- _Description of the task_
Restate the listing below with no word altered.

- _Material shown_
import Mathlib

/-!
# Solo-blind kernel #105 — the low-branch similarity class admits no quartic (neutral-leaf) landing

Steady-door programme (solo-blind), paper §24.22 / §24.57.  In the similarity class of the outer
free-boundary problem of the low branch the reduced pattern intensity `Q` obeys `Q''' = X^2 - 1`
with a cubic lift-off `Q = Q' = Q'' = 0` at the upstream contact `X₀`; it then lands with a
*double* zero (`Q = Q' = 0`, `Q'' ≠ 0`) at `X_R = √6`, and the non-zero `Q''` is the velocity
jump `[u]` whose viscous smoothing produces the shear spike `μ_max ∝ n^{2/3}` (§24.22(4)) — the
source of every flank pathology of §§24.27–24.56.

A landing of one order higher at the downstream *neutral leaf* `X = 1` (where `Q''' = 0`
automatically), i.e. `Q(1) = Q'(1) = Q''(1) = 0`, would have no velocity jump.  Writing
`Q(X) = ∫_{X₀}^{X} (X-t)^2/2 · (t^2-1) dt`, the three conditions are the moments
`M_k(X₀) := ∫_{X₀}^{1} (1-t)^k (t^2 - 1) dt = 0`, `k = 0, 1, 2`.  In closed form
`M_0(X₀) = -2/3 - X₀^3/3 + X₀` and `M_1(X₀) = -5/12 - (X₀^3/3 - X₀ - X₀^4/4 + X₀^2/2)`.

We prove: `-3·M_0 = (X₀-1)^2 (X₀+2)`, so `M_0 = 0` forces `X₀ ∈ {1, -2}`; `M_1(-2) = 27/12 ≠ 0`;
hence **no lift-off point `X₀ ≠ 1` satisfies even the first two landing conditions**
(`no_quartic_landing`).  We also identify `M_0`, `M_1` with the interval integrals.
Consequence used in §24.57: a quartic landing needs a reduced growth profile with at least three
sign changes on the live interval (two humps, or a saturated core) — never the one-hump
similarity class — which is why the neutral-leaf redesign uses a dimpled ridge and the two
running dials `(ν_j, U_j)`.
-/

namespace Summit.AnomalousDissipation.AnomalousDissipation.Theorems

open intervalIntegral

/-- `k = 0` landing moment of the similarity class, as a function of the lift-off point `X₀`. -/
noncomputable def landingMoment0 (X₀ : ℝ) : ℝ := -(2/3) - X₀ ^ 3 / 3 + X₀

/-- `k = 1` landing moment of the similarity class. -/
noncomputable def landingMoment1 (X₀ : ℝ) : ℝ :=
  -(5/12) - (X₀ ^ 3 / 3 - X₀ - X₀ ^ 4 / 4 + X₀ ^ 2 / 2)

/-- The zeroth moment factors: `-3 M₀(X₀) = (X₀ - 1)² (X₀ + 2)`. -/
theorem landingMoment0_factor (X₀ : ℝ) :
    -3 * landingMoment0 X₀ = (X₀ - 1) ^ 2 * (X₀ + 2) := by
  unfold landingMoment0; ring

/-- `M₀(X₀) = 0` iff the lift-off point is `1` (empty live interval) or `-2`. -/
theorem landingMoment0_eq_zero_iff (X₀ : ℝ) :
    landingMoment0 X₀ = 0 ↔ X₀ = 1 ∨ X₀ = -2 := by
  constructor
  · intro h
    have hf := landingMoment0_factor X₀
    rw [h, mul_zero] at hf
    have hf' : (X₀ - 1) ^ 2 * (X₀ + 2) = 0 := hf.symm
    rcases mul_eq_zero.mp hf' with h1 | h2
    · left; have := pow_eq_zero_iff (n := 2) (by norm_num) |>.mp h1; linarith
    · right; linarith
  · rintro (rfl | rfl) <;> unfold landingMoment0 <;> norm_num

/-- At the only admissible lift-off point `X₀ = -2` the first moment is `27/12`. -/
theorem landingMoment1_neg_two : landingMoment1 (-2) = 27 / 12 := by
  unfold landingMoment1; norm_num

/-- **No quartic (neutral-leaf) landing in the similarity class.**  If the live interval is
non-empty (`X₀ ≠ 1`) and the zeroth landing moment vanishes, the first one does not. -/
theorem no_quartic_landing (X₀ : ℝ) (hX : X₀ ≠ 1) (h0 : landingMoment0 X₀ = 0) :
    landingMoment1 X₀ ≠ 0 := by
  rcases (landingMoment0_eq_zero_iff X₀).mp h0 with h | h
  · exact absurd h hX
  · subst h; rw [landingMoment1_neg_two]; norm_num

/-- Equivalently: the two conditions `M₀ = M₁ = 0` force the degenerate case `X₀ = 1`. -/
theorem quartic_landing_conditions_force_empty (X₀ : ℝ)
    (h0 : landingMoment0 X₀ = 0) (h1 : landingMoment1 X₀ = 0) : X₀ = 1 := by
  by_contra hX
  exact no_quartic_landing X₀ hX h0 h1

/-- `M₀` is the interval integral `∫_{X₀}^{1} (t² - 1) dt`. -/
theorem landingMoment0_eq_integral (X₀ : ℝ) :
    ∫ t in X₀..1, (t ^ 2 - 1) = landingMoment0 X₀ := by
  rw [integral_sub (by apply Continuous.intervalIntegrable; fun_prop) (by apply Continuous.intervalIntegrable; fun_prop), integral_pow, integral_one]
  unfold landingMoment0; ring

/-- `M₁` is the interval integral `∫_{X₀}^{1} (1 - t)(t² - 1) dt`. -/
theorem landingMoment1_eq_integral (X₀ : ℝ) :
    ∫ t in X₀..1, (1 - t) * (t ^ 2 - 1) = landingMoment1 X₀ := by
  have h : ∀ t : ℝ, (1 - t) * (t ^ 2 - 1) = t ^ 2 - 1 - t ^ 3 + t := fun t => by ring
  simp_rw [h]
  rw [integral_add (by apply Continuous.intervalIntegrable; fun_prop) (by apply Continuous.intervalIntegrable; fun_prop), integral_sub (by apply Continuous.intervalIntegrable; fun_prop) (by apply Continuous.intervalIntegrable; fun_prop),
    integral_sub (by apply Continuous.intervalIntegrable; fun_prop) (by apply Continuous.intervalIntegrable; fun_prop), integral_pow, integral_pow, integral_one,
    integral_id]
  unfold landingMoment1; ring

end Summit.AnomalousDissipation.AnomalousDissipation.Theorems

- _Problem solution_
import Mathlib

/-!
# Solo-blind kernel #105 — the low-branch similarity class admits no quartic (neutral-leaf) landing

Steady-door programme (solo-blind), paper §24.22 / §24.57.  In the similarity class of the outer
free-boundary problem of the low branch the reduced pattern intensity `Q` obeys `Q''' = X^2 - 1`
with a cubic lift-off `Q = Q' = Q'' = 0` at the upstream contact `X₀`; it then lands with a
*double* zero (`Q = Q' = 0`, `Q'' ≠ 0`) at `X_R = √6`, and the non-zero `Q''` is the velocity
jump `[u]` whose viscous smoothing produces the shear spike `μ_max ∝ n^{2/3}` (§24.22(4)) — the
source of every flank pathology of §§24.27–24.56.

A landing of one order higher at the downstream *neutral leaf* `X = 1` (where `Q''' = 0`
automatically), i.e. `Q(1) = Q'(1) = Q''(1) = 0`, would have no velocity jump.  Writing
`Q(X) = ∫_{X₀}^{X} (X-t)^2/2 · (t^2-1) dt`, the three conditions are the moments
`M_k(X₀) := ∫_{X₀}^{1} (1-t)^k (t^2 - 1) dt = 0`, `k = 0, 1, 2`.  In closed form
`M_0(X₀) = -2/3 - X₀^3/3 + X₀` and `M_1(X₀) = -5/12 - (X₀^3/3 - X₀ - X₀^4/4 + X₀^2/2)`.

We prove: `-3·M_0 = (X₀-1)^2 (X₀+2)`, so `M_0 = 0` forces `X₀ ∈ {1, -2}`; `M_1(-2) = 27/12 ≠ 0`;
hence **no lift-off point `X₀ ≠ 1` satisfies even the first two landing conditions**
(`no_quartic_landing`).  We also identify `M_0`, `M_1` with the interval integrals.
Consequence used in §24.57: a quartic landing needs a reduced growth profile with at least three
sign changes on the live interval (two humps, or a saturated core) — never the one-hump
similarity class — which is why the neutral-leaf redesign uses a dimpled ridge and the two
running dials `(ν_j, U_j)`.
-/

namespace Summit.AnomalousDissipation.AnomalousDissipation.Theorems

open intervalIntegral

/-- `k = 0` landing moment of the similarity class, as a function of the lift-off point `X₀`. -/
noncomputable def landingMoment0 (X₀ : ℝ) : ℝ := -(2/3) - X₀ ^ 3 / 3 + X₀

/-- `k = 1` landing moment of the similarity class. -/
noncomputable def landingMoment1 (X₀ : ℝ) : ℝ :=
  -(5/12) - (X₀ ^ 3 / 3 - X₀ - X₀ ^ 4 / 4 + X₀ ^ 2 / 2)

/-- The zeroth moment factors: `-3 M₀(X₀) = (X₀ - 1)² (X₀ + 2)`. -/
theorem landingMoment0_factor (X₀ : ℝ) :
    -3 * landingMoment0 X₀ = (X₀ - 1) ^ 2 * (X₀ + 2) := by
  unfold landingMoment0; ring

/-- `M₀(X₀) = 0` iff the lift-off point is `1` (empty live interval) or `-2`. -/
theorem landingMoment0_eq_zero_iff (X₀ : ℝ) :
    landingMoment0 X₀ = 0 ↔ X₀ = 1 ∨ X₀ = -2 := by
  constructor
  · intro h
    have hf := landingMoment0_factor X₀
    rw [h, mul_zero] at hf
    have hf' : (X₀ - 1) ^ 2 * (X₀ + 2) = 0 := hf.symm
    rcases mul_eq_zero.mp hf' with h1 | h2
    · left; have := pow_eq_zero_iff (n := 2) (by norm_num) |>.mp h1; linarith
    · right; linarith
  · rintro (rfl | rfl) <;> unfold landingMoment0 <;> norm_num

/-- At the only admissible lift-off point `X₀ = -2` the first moment is `27/12`. -/
theorem landingMoment1_neg_two : landingMoment1 (-2) = 27 / 12 := by
  unfold landingMoment1; norm_num

/-- **No quartic (neutral-leaf) landing in the similarity class.**  If the live interval is
non-empty (`X₀ ≠ 1`) and the zeroth landing moment vanishes, the first one does not. -/
theorem no_quartic_landing (X₀ : ℝ) (hX : X₀ ≠ 1) (h0 : landingMoment0 X₀ = 0) :
    landingMoment1 X₀ ≠ 0 := by
  rcases (landingMoment0_eq_zero_iff X₀).mp h0 with h | h
  · exact absurd h hX
  · subst h; rw [landingMoment1_neg_two]; norm_num

/-- Equivalently: the two conditions `M₀ = M₁ = 0` force the degenerate case `X₀ = 1`. -/
theorem quartic_landing_conditions_force_empty (X₀ : ℝ)
    (h0 : landingMoment0 X₀ = 0) (h1 : landingMoment1 X₀ = 0) : X₀ = 1 := by
  by_contra hX
  exact no_quartic_landing X₀ hX h0 h1

/-- `M₀` is the interval integral `∫_{X₀}^{1} (t² - 1) dt`. -/
theorem landingMoment0_eq_integral (X₀ : ℝ) :
    ∫ t in X₀..1, (t ^ 2 - 1) = landingMoment0 X₀ := by
  rw [integral_sub (by apply Continuous.intervalIntegrable; fun_prop) (by apply Continuous.intervalIntegrable; fun_prop), integral_pow, integral_one]
  unfold landingMoment0; ring

/-- `M₁` is the interval integral `∫_{X₀}^{1} (1 - t)(t² - 1) dt`. -/
theorem landingMoment1_eq_integral (X₀ : ℝ) :
    ∫ t in X₀..1, (1 - t) * (t ^ 2 - 1) = landingMoment1 X₀ := by
  have h : ∀ t : ℝ, (1 - t) * (t ^ 2 - 1) = t ^ 2 - 1 - t ^ 3 + t := fun t => by ring
  simp_rw [h]
  rw [integral_add (by apply Continuous.intervalIntegrable; fun_prop) (by apply Continuous.intervalIntegrable; fun_prop), integral_sub (by apply Continuous.intervalIntegrable; fun_prop) (by apply Continuous.intervalIntegrable; fun_prop),
    integral_sub (by apply Continuous.intervalIntegrable; fun_prop) (by apply Continuous.intervalIntegrable; fun_prop), integral_pow, integral_pow, integral_one,
    integral_id]
  unfold landingMoment1; ring

end Summit.AnomalousDissipation.AnomalousDissipation.Theorems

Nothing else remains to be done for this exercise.